● INSTRUCTIONS FOR THE TASK
Without changing a single character, write out every record below.

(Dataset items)
• • •

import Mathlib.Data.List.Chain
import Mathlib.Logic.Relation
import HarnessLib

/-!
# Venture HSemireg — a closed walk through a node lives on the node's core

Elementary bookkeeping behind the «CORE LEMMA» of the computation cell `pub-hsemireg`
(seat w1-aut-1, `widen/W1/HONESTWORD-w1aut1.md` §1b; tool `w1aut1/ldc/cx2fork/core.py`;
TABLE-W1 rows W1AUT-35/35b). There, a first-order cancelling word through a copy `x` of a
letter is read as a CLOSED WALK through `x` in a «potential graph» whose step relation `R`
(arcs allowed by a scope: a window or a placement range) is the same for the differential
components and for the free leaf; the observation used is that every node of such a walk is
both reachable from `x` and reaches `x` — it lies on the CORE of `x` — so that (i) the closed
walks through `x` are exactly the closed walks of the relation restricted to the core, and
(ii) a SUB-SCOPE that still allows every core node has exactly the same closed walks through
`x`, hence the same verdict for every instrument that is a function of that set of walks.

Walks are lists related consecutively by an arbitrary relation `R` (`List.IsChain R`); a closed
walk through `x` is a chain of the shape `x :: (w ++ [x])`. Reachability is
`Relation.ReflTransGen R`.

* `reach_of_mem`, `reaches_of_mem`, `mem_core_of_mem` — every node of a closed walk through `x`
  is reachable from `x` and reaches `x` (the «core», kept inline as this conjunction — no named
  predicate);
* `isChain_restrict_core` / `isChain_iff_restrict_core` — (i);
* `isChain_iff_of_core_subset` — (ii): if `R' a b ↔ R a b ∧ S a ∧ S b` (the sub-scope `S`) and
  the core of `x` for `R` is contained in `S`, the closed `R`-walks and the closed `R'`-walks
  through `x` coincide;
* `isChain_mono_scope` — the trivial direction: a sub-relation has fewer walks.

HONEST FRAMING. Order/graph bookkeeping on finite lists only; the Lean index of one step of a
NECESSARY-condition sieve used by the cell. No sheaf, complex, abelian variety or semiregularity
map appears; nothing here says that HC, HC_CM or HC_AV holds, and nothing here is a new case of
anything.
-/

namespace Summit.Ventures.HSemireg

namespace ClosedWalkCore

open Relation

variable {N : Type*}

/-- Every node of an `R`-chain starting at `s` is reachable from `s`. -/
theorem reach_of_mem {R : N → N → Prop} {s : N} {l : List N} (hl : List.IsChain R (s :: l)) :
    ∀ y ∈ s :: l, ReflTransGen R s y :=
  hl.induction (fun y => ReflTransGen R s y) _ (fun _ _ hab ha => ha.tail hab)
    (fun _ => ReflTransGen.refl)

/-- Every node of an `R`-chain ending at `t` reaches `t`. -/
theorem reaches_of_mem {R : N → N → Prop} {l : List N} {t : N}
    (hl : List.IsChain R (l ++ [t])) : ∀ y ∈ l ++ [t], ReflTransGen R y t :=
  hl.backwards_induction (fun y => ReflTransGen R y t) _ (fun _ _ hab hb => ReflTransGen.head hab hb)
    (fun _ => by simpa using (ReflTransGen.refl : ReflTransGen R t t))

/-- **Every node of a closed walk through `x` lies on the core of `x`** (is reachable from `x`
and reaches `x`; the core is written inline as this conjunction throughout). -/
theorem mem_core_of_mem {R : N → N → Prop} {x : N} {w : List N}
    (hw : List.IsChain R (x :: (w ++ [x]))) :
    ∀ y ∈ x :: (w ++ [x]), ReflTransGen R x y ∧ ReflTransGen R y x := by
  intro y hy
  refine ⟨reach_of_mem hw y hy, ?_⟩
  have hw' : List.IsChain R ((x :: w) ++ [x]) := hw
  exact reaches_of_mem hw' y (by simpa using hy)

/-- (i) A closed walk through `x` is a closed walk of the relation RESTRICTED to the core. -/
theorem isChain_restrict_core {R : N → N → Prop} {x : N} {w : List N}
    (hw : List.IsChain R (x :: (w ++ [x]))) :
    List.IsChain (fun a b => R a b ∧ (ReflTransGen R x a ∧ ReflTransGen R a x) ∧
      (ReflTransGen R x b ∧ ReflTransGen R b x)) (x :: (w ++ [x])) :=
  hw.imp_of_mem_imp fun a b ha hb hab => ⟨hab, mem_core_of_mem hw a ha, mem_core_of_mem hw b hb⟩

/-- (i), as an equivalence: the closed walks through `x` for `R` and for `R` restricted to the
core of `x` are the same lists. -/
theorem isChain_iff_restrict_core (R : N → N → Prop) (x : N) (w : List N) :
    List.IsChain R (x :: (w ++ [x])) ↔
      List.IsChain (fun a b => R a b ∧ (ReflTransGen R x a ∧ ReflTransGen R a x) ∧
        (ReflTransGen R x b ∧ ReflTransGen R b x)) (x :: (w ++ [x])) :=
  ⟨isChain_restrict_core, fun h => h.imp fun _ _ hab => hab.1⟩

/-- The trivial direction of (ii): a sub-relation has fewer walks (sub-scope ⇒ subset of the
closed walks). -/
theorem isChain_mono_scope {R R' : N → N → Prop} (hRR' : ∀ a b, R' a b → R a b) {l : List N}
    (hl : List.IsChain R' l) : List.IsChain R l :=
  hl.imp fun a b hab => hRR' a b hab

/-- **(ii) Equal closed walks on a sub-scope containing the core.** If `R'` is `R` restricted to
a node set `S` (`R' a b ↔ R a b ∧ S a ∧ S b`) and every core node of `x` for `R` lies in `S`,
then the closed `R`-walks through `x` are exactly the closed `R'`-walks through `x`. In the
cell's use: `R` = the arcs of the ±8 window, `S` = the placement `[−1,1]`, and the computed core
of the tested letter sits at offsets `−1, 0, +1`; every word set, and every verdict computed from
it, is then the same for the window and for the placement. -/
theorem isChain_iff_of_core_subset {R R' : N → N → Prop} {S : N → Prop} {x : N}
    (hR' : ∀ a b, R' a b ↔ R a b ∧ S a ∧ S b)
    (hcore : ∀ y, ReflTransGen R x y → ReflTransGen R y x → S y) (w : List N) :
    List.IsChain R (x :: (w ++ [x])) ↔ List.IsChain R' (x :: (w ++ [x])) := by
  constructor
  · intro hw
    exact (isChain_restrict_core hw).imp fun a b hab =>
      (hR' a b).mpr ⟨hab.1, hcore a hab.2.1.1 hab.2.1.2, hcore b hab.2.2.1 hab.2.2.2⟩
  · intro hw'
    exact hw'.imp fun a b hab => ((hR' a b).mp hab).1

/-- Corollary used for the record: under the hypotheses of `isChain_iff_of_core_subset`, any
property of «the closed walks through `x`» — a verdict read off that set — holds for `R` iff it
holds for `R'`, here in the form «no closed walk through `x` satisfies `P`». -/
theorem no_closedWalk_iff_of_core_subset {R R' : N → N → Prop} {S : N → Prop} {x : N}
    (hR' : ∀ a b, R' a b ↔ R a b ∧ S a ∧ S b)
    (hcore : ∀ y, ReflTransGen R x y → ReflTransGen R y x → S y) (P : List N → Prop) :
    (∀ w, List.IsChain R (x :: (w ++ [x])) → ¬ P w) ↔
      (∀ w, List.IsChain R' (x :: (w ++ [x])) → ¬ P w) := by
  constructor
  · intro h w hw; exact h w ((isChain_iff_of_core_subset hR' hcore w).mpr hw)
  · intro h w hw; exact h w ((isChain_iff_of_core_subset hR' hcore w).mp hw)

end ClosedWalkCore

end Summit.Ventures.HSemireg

• • •

● SOLUTION BELOW
import Mathlib.Data.List.Chain
import Mathlib.Logic.Relation
import HarnessLib

/-!
# Venture HSemireg — a closed walk through a node lives on the node's core

Elementary bookkeeping behind the «CORE LEMMA» of the computation cell `pub-hsemireg`
(seat w1-aut-1, `widen/W1/HONESTWORD-w1aut1.md` §1b; tool `w1aut1/ldc/cx2fork/core.py`;
TABLE-W1 rows W1AUT-35/35b). There, a first-order cancelling word through a copy `x` of a
letter is read as a CLOSED WALK through `x` in a «potential graph» whose step relation `R`
(arcs allowed by a scope: a window or a placement range) is the same for the differential
components and for the free leaf; the observation used is that every node of such a walk is
both reachable from `x` and reaches `x` — it lies on the CORE of `x` — so that (i) the closed
walks through `x` are exactly the closed walks of the relation restricted to the core, and
(ii) a SUB-SCOPE that still allows every core node has exactly the same closed walks through
`x`, hence the same verdict for every instrument that is a function of that set of walks.

Walks are lists related consecutively by an arbitrary relation `R` (`List.IsChain R`); a closed
walk through `x` is a chain of the shape `x :: (w ++ [x])`. Reachability is
`Relation.ReflTransGen R`.

* `reach_of_mem`, `reaches_of_mem`, `mem_core_of_mem` — every node of a closed walk through `x`
  is reachable from `x` and reaches `x` (the «core», kept inline as this conjunction — no named
  predicate);
* `isChain_restrict_core` / `isChain_iff_restrict_core` — (i);
* `isChain_iff_of_core_subset` — (ii): if `R' a b ↔ R a b ∧ S a ∧ S b` (the sub-scope `S`) and
  the core of `x` for `R` is contained in `S`, the closed `R`-walks and the closed `R'`-walks
  through `x` coincide;
* `isChain_mono_scope` — the trivial direction: a sub-relation has fewer walks.

HONEST FRAMING. Order/graph bookkeeping on finite lists only; the Lean index of one step of a
NECESSARY-condition sieve used by the cell. No sheaf, complex, abelian variety or semiregularity
map appears; nothing here says that HC, HC_CM or HC_AV holds, and nothing here is a new case of
anything.
-/

namespace Summit.Ventures.HSemireg

namespace ClosedWalkCore

open Relation

variable {N : Type*}

/-- Every node of an `R`-chain starting at `s` is reachable from `s`. -/
theorem reach_of_mem {R : N → N → Prop} {s : N} {l : List N} (hl : List.IsChain R (s :: l)) :
    ∀ y ∈ s :: l, ReflTransGen R s y :=
  hl.induction (fun y => ReflTransGen R s y) _ (fun _ _ hab ha => ha.tail hab)
    (fun _ => ReflTransGen.refl)

/-- Every node of an `R`-chain ending at `t` reaches `t`. -/
theorem reaches_of_mem {R : N → N → Prop} {l : List N} {t : N}
    (hl : List.IsChain R (l ++ [t])) : ∀ y ∈ l ++ [t], ReflTransGen R y t :=
  hl.backwards_induction (fun y => ReflTransGen R y t) _ (fun _ _ hab hb => ReflTransGen.head hab hb)
    (fun _ => by simpa using (ReflTransGen.refl : ReflTransGen R t t))

/-- **Every node of a closed walk through `x` lies on the core of `x`** (is reachable from `x`
and reaches `x`; the core is written inline as this conjunction throughout). -/
theorem mem_core_of_mem {R : N → N → Prop} {x : N} {w : List N}
    (hw : List.IsChain R (x :: (w ++ [x]))) :
    ∀ y ∈ x :: (w ++ [x]), ReflTransGen R x y ∧ ReflTransGen R y x := by
  intro y hy
  refine ⟨reach_of_mem hw y hy, ?_⟩
  have hw' : List.IsChain R ((x :: w) ++ [x]) := hw
  exact reaches_of_mem hw' y (by simpa using hy)

/-- (i) A closed walk through `x` is a closed walk of the relation RESTRICTED to the core. -/
theorem isChain_restrict_core {R : N → N → Prop} {x : N} {w : List N}
    (hw : List.IsChain R (x :: (w ++ [x]))) :
    List.IsChain (fun a b => R a b ∧ (ReflTransGen R x a ∧ ReflTransGen R a x) ∧
      (ReflTransGen R x b ∧ ReflTransGen R b x)) (x :: (w ++ [x])) :=
  hw.imp_of_mem_imp fun a b ha hb hab => ⟨hab, mem_core_of_mem hw a ha, mem_core_of_mem hw b hb⟩

/-- (i), as an equivalence: the closed walks through `x` for `R` and for `R` restricted to the
core of `x` are the same lists. -/
theorem isChain_iff_restrict_core (R : N → N → Prop) (x : N) (w : List N) :
    List.IsChain R (x :: (w ++ [x])) ↔
      List.IsChain (fun a b => R a b ∧ (ReflTransGen R x a ∧ ReflTransGen R a x) ∧
        (ReflTransGen R x b ∧ ReflTransGen R b x)) (x :: (w ++ [x])) :=
  ⟨isChain_restrict_core, fun h => h.imp fun _ _ hab => hab.1⟩

/-- The trivial direction of (ii): a sub-relation has fewer walks (sub-scope ⇒ subset of the
closed walks). -/
theorem isChain_mono_scope {R R' : N → N → Prop} (hRR' : ∀ a b, R' a b → R a b) {l : List N}
    (hl : List.IsChain R' l) : List.IsChain R l :=
  hl.imp fun a b hab => hRR' a b hab

/-- **(ii) Equal closed walks on a sub-scope containing the core.** If `R'` is `R` restricted to
a node set `S` (`R' a b ↔ R a b ∧ S a ∧ S b`) and every core node of `x` for `R` lies in `S`,
then the closed `R`-walks through `x` are exactly the closed `R'`-walks through `x`. In the
cell's use: `R` = the arcs of the ±8 window, `S` = the placement `[−1,1]`, and the computed core
of the tested letter sits at offsets `−1, 0, +1`; every word set, and every verdict computed from
it, is then the same for the window and for the placement. -/
theorem isChain_iff_of_core_subset {R R' : N → N → Prop} {S : N → Prop} {x : N}
    (hR' : ∀ a b, R' a b ↔ R a b ∧ S a ∧ S b)
    (hcore : ∀ y, ReflTransGen R x y → ReflTransGen R y x → S y) (w : List N) :
    List.IsChain R (x :: (w ++ [x])) ↔ List.IsChain R' (x :: (w ++ [x])) := by
  constructor
  · intro hw
    exact (isChain_restrict_core hw).imp fun a b hab =>
      (hR' a b).mpr ⟨hab.1, hcore a hab.2.1.1 hab.2.1.2, hcore b hab.2.2.1 hab.2.2.2⟩
  · intro hw'
    exact hw'.imp fun a b hab => ((hR' a b).mp hab).1

/-- Corollary used for the record: under the hypotheses of `isChain_iff_of_core_subset`, any
property of «the closed walks through `x`» — a verdict read off that set — holds for `R` iff it
holds for `R'`, here in the form «no closed walk through `x` satisfies `P`». -/
theorem no_closedWalk_iff_of_core_subset {R R' : N → N → Prop} {S : N → Prop} {x : N}
    (hR' : ∀ a b, R' a b ↔ R a b ∧ S a ∧ S b)
    (hcore : ∀ y, ReflTransGen R x y → ReflTransGen R y x → S y) (P : List N → Prop) :
    (∀ w, List.IsChain R (x :: (w ++ [x])) → ¬ P w) ↔
      (∀ w, List.IsChain R' (x :: (w ++ [x])) → ¬ P w) := by
  constructor
  · intro h w hw; exact h w ((isChain_iff_of_core_subset hR' hcore w).mpr hw)
  · intro h w hw; exact h w ((isChain_iff_of_core_subset hR' hcore w).mp hw)

end ClosedWalkCore

end Summit.Ventures.HSemireg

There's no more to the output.